* WHAT YOU SHOULD DO: Where the data below has the string "muAddLinearEquiv", return the whole line.
** Opening RECORDS SHOWN block **
end Summit.NavierStokesRegularity.NavierStokesRegularity.Cruxes.ScarEnvelopeTypeI.ZoomDictionary
/-- `hHom` on underlying elements. [cite: MochizukiFrdII2008, Thm 2.4 (i) p.19] -/
@[simp] theorem coe_hHom (h : X₁.H) : ((e.hHom h : X₂.H) : X₂.G) = e.isoG h := rfl

/-- `hInv` on underlying elements. [cite: MochizukiFrdII2008, Thm 2.4 (i) p.19] -/
@[simp] theorem coe_hInv (h : X₂.H) : ((e.hInv h : X₁.H) : X₁.G) = e.isoG.symm h := rfl

/-- The square `H₁ ↠ (H₁)_{A₁} ⥲ (H₂)_{A₂}` = `H₁ ⥲ H₂ ↠ (H₂)_{A₂}` (from `outer₂ ∘ isoG = isoE ∘ outer₁`).
[cite: MochizukiFrdII2008, Thm 2.4 (i) p.19] -/
theorem qHA_hHom (h : X₁.H) : X₂.qHA (e.hHom h) = e.haHom (X₁.qHA h) :=
  Subtype.ext (by
    show X₂.outer ((e.hHom h : X₂.H) : X₂.G) = ((e.isoHA (X₁.qHA h) : X₂.HA) : X₂.AutE)
    rw [coe_hHom, e.outer_isoG, coe_isoHA]
    rfl)

/-- **Transport data for `μ_N`** between `(H₁ ↠ (H₁)_{A₁}, μ_N(A₁))` and `(H₂ ↠ (H₂)_{A₂}, μ_N(A₂))`.
[cite: MochizukiFrdII2008, Thm 2.4 (i) p.19] -/
noncomputable def transportMu :
    InflTransport₂ X₁.qHA X₂.qHA (muTopRep N X₁.O X₁.HA) (muTopRep N X₂.O X₂.HA) where
  e := e.haHom
  e' := e.haInv
  e'_e x := by simp
  e_e' x := by simp
  d := e.hHom
  d' := e.hInv
  d'_d x := Subtype.ext (by simp)
  d_d' x := Subtype.ext (by simp)
  q'_d h := e.qHA_hHom h
  f := TopRep.ofHom
    { toContinuousLinearMap :=
        (⟨(e.muAddLinearEquiv N).toLinearMap, continuous_of_discreteTopology⟩ :
          Additive (Mu N X₂.O) →L[ℤ] Additive (Mu N X₁.O))
      isIntertwining' := fun k => by
        apply ContinuousLinearMap.ext
        intro (x : Additive (Mu N X₂.O))
        show Additive.ofMul ((e.muIso N).symm (Additive.toMul (Additive.ofMul
            (((e.isoHA k : X₂.HA) : X₂.AutE) • Additive.toMul x)))) =
          Additive.ofMul (((k : X₁.HA) : X₁.AutE) • Additive.toMul (Additive.ofMul
            ((e.muIso N).symm (Additive.toMul x))))
        rw [toMul_ofMul, toMul_ofMul, muIso_symm_smul, coe_isoHA, MulEquiv.symm_apply_apply] }
  f' := TopRep.ofHom
    { toContinuousLinearMap :=
        (⟨(e.muAddLinearEquiv N).symm.toLinearMap, continuous_of_discreteTopology⟩ :
          Additive (Mu N X₁.O) →L[ℤ] Additive (Mu N X₂.O))
      isIntertwining' := fun k => by
        apply ContinuousLinearMap.ext
        intro (x : Additive (Mu N X₁.O))
        show Additive.ofMul (e.muIso N (Additive.toMul (Additive.ofMul
            (((e.isoHA.symm k : X₁.HA) : X₁.AutE) • Additive.toMul x)))) =
          Additive.ofMul (((k : X₂.HA) : X₂.AutE) • Additive.toMul (Additive.ofMul
            (e.muIso N (Additive.toMul x))))
        rw [toMul_ofMul, toMul_ofMul, muIso_smul, coe_isoHA_symm, MulEquiv.apply_symm_apply] }
  f'_f x := by
    show Additive.ofMul (e.muIso N (Additive.toMul (Additive.ofMul
        ((e.muIso N).symm (Additive.toMul x))))) = x
    rw [toMul_ofMul, MulEquiv.apply_symm_apply, ofMul_toMul]
  f_f' x := by
    show Additive.ofMul ((e.muIso N).symm (Additive.toMul (Additive.ofMul
        (e.muIso N (Additive.toMul x))))) = x
    rw [toMul_ofMul, MulEquiv.symm_apply_apply, ofMul_toMul]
** Closing RECORDS SHOWN block **
* SOLUTION TO THIS EXERCISE:
        (⟨(e.muAddLinearEquiv N).toLinearMap, continuous_of_discreteTopology⟩ :
        (⟨(e.muAddLinearEquiv N).symm.toLinearMap, continuous_of_discreteTopology⟩ :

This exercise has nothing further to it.